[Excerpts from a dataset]
import Summits.CriticalPhenomena.PercolationContinuityZ3.Theorems.PercNearOneGluingNoHeavyLowerTailOneCutFiveZeroOne
import HarnessLib

/-!
# `NoHeavyLowerTail` (stmt-CriticalPhenomena-4575) — the exact CERTIFICATE TARGET for the glued half of the `|A| = 5` one-cut bound

Support file (prover seat `prim-a5-assembly-1`, `--supports stmt-CriticalPhenomena-4575`; memo `run/shared/lean/prim/prim-a5/ASSEMBLY.md` §12).
One `Prop` definition, no sorries, standard axioms.

`OneCutFive.TwoFingerAtObserver` is the `a = o` instance of `OneCutFive.TwoFingerHub` (the five-point row X′(5) at the observer): for
`A.card = 5`, `o ∈ A`, `Σ_{x∈A} μ(o ↔ x) > 4` and `t` bounding the four cuts `μ(o ↮ b)`, `b ∈ A ∖ o`:  `μ{|T_o| ≤ 2} ≤ t`.
This is EXACTLY the statement whose superset-cone LP over the proved rows (two-set BHK with vertex sets, FINE-PA, Gladkov DT / dtRefined,
GRP3PTLB) has no pseudo-law (ttrl cp-wf3b XP01: constrained minimum +0.0105, converged from two starts, 2026-08-20T02:06Z); the exact
certificate is being extracted and, once replayed in the kernel, discharges this `Prop`.  Bookkeeping proved here:
* `twoFingerAtObserver_of_twoFingerHub`, `twoFingerAtObserver_of_zeroOneThree` (the two census-clean routes to it);
* `oneCut5_glued_of_twoFingerAtObserver` — it closes the `o ∈ A` half of `OneCutFive.OneCut5`;
* `oneCut5_of_twoFingerAtObserver_of_twoFingerBound_of_cil25` is NOT needed: `oneCut5_of_twoFingerBound_of_cil25` already covers both halves;
  the point of this file is the minimal glued target.
[cite: KozmaNitzan2024, Lemma 2 (p. 6) (level 1 of the family; the level-2 statement is ours)]
-/

noncomputable section

namespace Summit.CriticalPhenomena.PercolationContinuityZ3.Theorems

open MeasureTheory Set Literature.Probability.LatticeModels Literature.Probability.Percolation
open scoped Classical BigOperators

namespace OneCutFive

variable {n : ℕ}

/-- **X′(5) at the observer** (the exact certificate target for the glued half of oneCut(5)): for `A.card = 5`, `o ∈ A`,
`Σ_{x∈A} μ(o ↔ x) > 4` and `t` bounding `μ(o ↮ b)` for all `b ∈ A ∖ o`: `μ{|T_o| ≤ 2} ≤ t`.  OPEN (conjectured in this programme;
census n ≤ 7 exhaustive, no pseudo-law over the proved cone). [cite: KozmaNitzan2024, Lemma 2 (p. 6) (level 1; the level-2 statement is ours)] [status: open] -/
@[conjecture] def TwoFingerAtObserver : Prop :=
  ∀ (n : ℕ) (w : Sym2 (Fin n) → unitInterval) (A : Finset (Fin n)) (o : Fin n) (t : ℝ), A.card = 5 → o ∈ A →
    4 < ∑ x ∈ A, (prodBernoulli w).real (openConn o x) →
    (∀ b ∈ A, b ≠ o → (prodBernoulli w).real (openConn o b)ᶜ ≤ t) →
    (prodBernoulli w).real {ω : BondConfig (Fin n) | (A.filter fun x => ω ∈ openConn o x).card ≤ 2} ≤ t

/-- The hub form of X′(5) gives the observer instance (take `a = o`; the cut hypothesis is only used for `b ≠ o`). [this work] -/
theorem twoFingerAtObserver_of_twoFingerHub (h : TwoFingerHub) : TwoFingerAtObserver := by
  intro n w A o t hA ho hEN hcut
  have ht : 0 ≤ t := by
    obtain ⟨b, hb, hbo⟩ : ∃ b ∈ A, b ≠ o := by
      by_contra hne
      push Not at hne
      have hsub : A ⊆ {o} := fun x hx => Finset.mem_singleton.2 (hne x hx)
      have := Finset.card_le_card hsub
      rw [hA, Finset.card_singleton] at this
      omega
    exact le_trans measureReal_nonneg (hcut b hb hbo)
  exact h n w A o hA hEN o ho t ht fun b hb hbo => hcut b hb hbo

/-- `Z(3,2)` gives the observer instance (`twoFinger_at_observer_of_zeroOneThree`). [this work] -/
theorem twoFingerAtObserver_of_zeroOneThree (hZ : ZeroOneThree) : TwoFingerAtObserver :=
  fun _ w A o t hA ho hEN hcut => twoFinger_at_observer_of_zeroOneThree hZ w A o t hA ho hEN hcut

/-- **The glued half of oneCut(5) from the certificate target**: if `o ∈ A`, `A.card = 5`, `0 ≤ t` and all relay–relay cuts are `≤ t`,
the minority event `{1 ≤ N < E N/2}` has mass `≤ t` (`E N ≤ 4`: lonely-relay lemma; `E N > 4`: the event lies in `{|T_o| ≤ 2}`). [this work] -/
theorem oneCut5_glued_of_twoFingerAtObserver (hX : TwoFingerAtObserver) (w : Sym2 (Fin n) → unitInterval) (A : Finset (Fin n))
    (o : Fin n) (t : ℝ) (hA : A.card = 5) (ho : o ∈ A) (ht : 0 ≤ t)
    (hcut : ∀ a ∈ A, ∀ a' ∈ A, a ≠ a' → (prodBernoulli w).real (openConn a a')ᶜ ≤ t) :
    (prodBernoulli w).real {ω : BondConfig (Fin n) |
        1 ≤ (A.filter fun a => ω ∈ openConn o a).card ∧
        ((A.filter fun a => ω ∈ openConn o a).card : ℝ) <
          (∑ a ∈ A, (prodBernoulli w).real (openConn o a)) / 2} ≤ t := by
  by_cases hEN : (∑ x ∈ A, (prodBernoulli w).real (openConn o x)) ≤ 4
  · exact oneCut_of_sum_le_four n w A o t hEN ht hcut
  · have hEN' : 4 < ∑ x ∈ A, (prodBernoulli w).real (openConn o x) := lt_of_not_ge hEN
    have hsub : {ω : BondConfig (Fin n) | 1 ≤ (A.filter fun a => ω ∈ openConn o a).card ∧
          ((A.filter fun a => ω ∈ openConn o a).card : ℝ) < (∑ a ∈ A, (prodBernoulli w).real (openConn o a)) / 2} ⊆
        {ω : BondConfig (Fin n) | (A.filter fun x => ω ∈ openConn o x).card ≤ 2} :=
      fun ω hω => (minority_subset_le_two w A o hA hω).2
    exact (measureReal_mono hsub).trans (hX n w A o t hA ho hEN' fun b hb hbo => hcut o ho b hb hbo.symm)

end OneCutFive

end Summit.CriticalPhenomena.PercolationContinuityZ3.Theorems
import Summits.Ventures.CertifiedArithmetic.LowPrec.GemmThetaE3M2Defs

/-!
# The θ-certificate of E3M2²→bfloat16: kernel check of the states with index in `[480, 576)`

HONEST FRAMING (venture CertifiedArithmetic / cell `pub-lowprec`, seat gemm, gen 7): certified error
envelopes and provably optimal rounding/accumulation schemes for low-precision formats under stated
cost models; every table by two implementations; no hardware or vendor claims.

Part 6 of 27 of the kernel check of the Boolean certificate of `GemmThetaE3M2Defs.lean`
(paper `gemm.tex` §Regimes Prop. Θ(i), configuration E3M2·E3M2 → `bfloat16`, sequential, RNE): every
edge from the states with index `480 ≤ i < 576` (both signs, all 291 letters, with the pair
checks after free moves) passes `edgeOK`, by `decide +kernel` in chunks of 24 indices (each chunk
≈ 13,968 edges).  Split into files only to keep each file's kernel time near three minutes;
`GemmThetaE3M2.lean` assembles the parts.  See the Defs file for the meaning of the check.
-/

namespace Literature.ComputerArithmetic.FloatingPoint

namespace MiniFloat

namespace ThetaE3M2

/-- Every edge from the states with index in `[480, 504)` (both signs, all 291 letters) passes
`edgeOK`. [cell certificate, kernel-checked] -/
theorem edges_ok_480 : rowsOK 480 24 = true := by
  decide +kernel

/-- Every edge from the states with index in `[504, 528)` (both signs, all 291 letters) passes
`edgeOK`. [cell certificate, kernel-checked] -/
theorem edges_ok_504 : rowsOK 504 24 = true := by
  decide +kernel

/-- Every edge from the states with index in `[528, 552)` (both signs, all 291 letters) passes
`edgeOK`. [cell certificate, kernel-checked] -/
theorem edges_ok_528 : rowsOK 528 24 = true := by
  decide +kernel

/-- Every edge from the states with index in `[552, 576)` (both signs, all 291 letters) passes
`edgeOK`. [cell certificate, kernel-checked] -/
theorem edges_ok_552 : rowsOK 552 24 = true := by
  decide +kernel

/-- PART 6: every edge from the states with index in `[480, 576)` passes `edgeOK`.
[cell certificate, kernel-checked] -/
theorem part_06 : rowsOK 480 96 = true :=
  rowsOK_append (l₁ := 24) (l₂ := 72) edges_ok_480 <|
  rowsOK_append (l₁ := 24) (l₂ := 48) edges_ok_504 <|
  rowsOK_append (l₁ := 24) (l₂ := 24) edges_ok_528 <|
  edges_ok_552

end ThetaE3M2

end MiniFloat

end Literature.ComputerArithmetic.FloatingPoint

> [ASSIGNMENT] If the string "CertifiedArithmetic" appears in a line of the entries, report the line.

> [WRITTEN ANSWER]
import Summits.Ventures.CertifiedArithmetic.LowPrec.GemmThetaE3M2Defs
HONEST FRAMING (venture CertifiedArithmetic / cell `pub-lowprec`, seat gemm, gen 7): certified error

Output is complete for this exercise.